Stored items
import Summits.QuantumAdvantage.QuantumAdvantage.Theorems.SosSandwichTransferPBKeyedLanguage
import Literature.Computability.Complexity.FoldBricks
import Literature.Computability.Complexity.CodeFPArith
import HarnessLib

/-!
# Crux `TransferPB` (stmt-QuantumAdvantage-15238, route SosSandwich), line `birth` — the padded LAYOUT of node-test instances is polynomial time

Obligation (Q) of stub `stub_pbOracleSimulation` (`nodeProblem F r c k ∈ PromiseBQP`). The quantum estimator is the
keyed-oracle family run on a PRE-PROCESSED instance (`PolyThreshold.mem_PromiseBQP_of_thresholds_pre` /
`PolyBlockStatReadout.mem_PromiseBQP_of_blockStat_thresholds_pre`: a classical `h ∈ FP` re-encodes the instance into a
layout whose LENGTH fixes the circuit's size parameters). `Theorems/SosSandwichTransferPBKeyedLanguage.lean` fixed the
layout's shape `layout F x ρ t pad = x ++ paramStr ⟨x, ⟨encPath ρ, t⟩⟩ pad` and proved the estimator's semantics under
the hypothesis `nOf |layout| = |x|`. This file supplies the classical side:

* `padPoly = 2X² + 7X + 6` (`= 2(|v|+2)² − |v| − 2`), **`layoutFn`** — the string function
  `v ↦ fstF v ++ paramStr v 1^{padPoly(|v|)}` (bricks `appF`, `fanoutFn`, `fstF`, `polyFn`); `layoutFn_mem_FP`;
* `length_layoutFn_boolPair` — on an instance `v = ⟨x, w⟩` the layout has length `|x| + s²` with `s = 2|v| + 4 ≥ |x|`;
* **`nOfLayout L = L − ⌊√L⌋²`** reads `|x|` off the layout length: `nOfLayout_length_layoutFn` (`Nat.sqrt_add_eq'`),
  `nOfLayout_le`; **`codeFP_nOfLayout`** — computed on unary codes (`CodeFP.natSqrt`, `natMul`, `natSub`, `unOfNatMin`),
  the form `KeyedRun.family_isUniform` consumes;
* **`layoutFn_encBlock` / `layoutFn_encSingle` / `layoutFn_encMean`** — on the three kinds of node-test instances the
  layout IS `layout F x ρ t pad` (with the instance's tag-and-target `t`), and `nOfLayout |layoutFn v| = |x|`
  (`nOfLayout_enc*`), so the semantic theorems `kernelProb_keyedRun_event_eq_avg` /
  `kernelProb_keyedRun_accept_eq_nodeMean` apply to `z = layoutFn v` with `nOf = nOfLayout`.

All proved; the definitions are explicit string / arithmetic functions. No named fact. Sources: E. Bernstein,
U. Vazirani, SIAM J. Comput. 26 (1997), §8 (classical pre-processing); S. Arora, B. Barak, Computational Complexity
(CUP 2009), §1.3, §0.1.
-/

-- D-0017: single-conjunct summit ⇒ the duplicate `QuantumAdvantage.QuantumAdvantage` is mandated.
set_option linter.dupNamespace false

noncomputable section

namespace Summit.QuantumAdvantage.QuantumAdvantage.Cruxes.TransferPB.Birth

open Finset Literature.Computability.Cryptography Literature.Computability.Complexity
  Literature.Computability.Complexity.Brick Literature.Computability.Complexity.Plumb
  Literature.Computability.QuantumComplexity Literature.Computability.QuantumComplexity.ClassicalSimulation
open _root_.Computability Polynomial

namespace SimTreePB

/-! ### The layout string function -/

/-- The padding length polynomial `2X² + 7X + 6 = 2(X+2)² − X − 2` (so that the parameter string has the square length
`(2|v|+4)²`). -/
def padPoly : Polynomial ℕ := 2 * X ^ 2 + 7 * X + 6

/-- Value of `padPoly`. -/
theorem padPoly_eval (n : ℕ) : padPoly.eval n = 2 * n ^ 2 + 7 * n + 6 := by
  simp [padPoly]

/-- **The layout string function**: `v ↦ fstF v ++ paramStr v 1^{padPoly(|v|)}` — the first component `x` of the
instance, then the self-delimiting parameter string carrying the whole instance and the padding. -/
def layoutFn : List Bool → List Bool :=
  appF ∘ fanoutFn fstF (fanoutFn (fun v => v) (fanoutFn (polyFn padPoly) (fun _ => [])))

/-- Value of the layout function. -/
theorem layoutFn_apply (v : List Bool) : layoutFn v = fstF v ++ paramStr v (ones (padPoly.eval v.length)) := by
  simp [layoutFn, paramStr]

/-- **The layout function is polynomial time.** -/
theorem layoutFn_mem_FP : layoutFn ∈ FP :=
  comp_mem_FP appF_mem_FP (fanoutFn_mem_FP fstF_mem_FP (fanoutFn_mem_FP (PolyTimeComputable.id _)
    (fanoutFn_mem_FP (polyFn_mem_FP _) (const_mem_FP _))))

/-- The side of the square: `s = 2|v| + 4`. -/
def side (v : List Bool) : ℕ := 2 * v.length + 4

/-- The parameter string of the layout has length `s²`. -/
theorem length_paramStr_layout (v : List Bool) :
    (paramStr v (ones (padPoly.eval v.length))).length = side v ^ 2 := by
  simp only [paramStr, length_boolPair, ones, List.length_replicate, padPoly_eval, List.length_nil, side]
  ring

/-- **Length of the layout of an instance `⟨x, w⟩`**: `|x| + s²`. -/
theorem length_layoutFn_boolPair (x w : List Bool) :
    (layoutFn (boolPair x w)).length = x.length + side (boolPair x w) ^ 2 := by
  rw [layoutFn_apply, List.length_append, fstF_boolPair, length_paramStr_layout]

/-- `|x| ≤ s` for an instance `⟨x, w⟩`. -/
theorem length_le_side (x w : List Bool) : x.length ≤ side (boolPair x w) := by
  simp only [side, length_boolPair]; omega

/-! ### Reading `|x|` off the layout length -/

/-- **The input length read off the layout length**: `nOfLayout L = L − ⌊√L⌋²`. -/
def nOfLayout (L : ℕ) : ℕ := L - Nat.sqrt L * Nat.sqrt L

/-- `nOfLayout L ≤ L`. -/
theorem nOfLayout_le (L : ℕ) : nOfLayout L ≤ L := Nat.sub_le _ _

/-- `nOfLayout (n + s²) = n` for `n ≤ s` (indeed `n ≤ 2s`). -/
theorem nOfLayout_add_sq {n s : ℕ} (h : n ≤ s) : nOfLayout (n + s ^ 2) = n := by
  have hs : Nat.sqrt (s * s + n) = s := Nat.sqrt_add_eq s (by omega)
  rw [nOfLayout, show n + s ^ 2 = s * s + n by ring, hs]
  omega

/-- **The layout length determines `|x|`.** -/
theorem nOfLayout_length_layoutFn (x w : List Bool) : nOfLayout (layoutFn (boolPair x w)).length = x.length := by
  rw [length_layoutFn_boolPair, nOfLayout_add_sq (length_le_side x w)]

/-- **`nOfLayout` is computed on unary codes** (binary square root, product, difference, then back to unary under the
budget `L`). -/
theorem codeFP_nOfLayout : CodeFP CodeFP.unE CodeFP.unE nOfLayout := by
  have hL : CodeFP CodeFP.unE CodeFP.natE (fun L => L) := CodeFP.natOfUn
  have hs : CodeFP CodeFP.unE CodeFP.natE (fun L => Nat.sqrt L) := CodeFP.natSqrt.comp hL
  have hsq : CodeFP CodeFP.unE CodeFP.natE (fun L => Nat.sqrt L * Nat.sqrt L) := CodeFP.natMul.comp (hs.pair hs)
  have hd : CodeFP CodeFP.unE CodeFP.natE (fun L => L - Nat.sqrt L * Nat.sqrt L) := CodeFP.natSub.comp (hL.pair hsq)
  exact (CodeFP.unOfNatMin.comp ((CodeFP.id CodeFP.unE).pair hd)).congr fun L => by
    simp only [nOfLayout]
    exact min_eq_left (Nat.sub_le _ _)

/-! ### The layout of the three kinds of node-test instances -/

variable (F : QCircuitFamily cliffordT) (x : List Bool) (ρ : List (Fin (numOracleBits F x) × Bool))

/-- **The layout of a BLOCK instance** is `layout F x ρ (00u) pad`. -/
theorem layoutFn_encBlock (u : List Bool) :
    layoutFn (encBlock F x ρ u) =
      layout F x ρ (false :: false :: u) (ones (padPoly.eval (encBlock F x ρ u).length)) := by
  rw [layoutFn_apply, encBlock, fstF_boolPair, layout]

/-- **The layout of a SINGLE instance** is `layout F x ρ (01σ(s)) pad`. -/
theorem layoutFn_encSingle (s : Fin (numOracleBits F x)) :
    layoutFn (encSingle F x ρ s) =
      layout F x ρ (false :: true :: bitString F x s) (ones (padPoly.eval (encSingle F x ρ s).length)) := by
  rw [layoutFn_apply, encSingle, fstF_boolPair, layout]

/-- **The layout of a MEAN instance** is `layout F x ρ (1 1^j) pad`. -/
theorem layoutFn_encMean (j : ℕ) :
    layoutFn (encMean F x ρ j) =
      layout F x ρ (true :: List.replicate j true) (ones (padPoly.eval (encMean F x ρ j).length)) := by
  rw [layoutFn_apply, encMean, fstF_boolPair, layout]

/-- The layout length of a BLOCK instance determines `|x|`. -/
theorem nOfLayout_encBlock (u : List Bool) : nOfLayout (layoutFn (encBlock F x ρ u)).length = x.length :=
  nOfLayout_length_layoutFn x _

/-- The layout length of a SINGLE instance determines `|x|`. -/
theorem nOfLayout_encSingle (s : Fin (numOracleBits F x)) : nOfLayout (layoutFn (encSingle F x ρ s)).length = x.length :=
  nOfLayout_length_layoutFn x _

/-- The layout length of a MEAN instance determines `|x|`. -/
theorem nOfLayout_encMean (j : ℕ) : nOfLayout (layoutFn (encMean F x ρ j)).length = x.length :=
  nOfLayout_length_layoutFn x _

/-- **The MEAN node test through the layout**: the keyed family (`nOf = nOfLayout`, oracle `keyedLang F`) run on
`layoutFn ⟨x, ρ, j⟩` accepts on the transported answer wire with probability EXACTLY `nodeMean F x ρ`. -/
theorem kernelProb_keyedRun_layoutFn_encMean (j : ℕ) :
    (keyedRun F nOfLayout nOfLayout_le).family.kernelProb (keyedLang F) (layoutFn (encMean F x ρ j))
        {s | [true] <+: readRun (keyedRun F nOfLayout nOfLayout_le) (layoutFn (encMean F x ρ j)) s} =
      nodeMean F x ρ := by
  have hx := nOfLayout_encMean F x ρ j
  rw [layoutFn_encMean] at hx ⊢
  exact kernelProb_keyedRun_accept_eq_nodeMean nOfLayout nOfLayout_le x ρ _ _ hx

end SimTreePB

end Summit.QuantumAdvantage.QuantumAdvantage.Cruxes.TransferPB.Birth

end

...

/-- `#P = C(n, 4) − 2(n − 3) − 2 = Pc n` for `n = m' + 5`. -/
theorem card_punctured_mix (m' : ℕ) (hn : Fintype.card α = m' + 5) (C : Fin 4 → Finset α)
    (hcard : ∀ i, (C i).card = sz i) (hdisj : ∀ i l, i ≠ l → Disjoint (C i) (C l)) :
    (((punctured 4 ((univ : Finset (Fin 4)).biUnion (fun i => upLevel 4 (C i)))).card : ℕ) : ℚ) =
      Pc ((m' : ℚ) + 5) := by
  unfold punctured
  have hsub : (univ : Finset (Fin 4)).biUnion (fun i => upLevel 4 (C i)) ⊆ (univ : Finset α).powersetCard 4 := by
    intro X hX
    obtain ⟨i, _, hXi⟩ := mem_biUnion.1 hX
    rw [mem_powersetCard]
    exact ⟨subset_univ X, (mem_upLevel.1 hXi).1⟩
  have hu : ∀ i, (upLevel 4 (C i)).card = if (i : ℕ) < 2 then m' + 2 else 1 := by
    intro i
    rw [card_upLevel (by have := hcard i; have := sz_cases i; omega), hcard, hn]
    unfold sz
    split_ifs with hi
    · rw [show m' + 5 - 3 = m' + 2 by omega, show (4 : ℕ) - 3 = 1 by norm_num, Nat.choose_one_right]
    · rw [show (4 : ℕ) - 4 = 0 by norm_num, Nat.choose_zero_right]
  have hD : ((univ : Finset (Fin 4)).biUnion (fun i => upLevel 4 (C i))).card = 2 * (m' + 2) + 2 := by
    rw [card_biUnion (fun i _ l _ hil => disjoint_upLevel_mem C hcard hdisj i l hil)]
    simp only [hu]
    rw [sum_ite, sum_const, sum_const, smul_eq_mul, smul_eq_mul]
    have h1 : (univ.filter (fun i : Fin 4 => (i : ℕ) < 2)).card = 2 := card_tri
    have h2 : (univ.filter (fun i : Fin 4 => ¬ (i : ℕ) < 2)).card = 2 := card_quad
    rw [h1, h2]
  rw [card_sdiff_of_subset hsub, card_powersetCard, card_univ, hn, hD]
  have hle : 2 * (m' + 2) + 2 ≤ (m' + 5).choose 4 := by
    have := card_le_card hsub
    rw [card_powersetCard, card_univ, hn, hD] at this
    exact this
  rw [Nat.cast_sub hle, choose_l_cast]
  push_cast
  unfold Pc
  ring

- **Task to complete**: Print exactly the lines above from the one with "import Literature.Computability.Complexity.CodeFPArith" to the one with "instances is polynomial time", including both.

- **Output below**:
import Literature.Computability.Complexity.CodeFPArith
import HarnessLib

/-!
# Crux `TransferPB` (stmt-QuantumAdvantage-15238, route SosSandwich), line `birth` — the padded LAYOUT of node-test instances is polynomial time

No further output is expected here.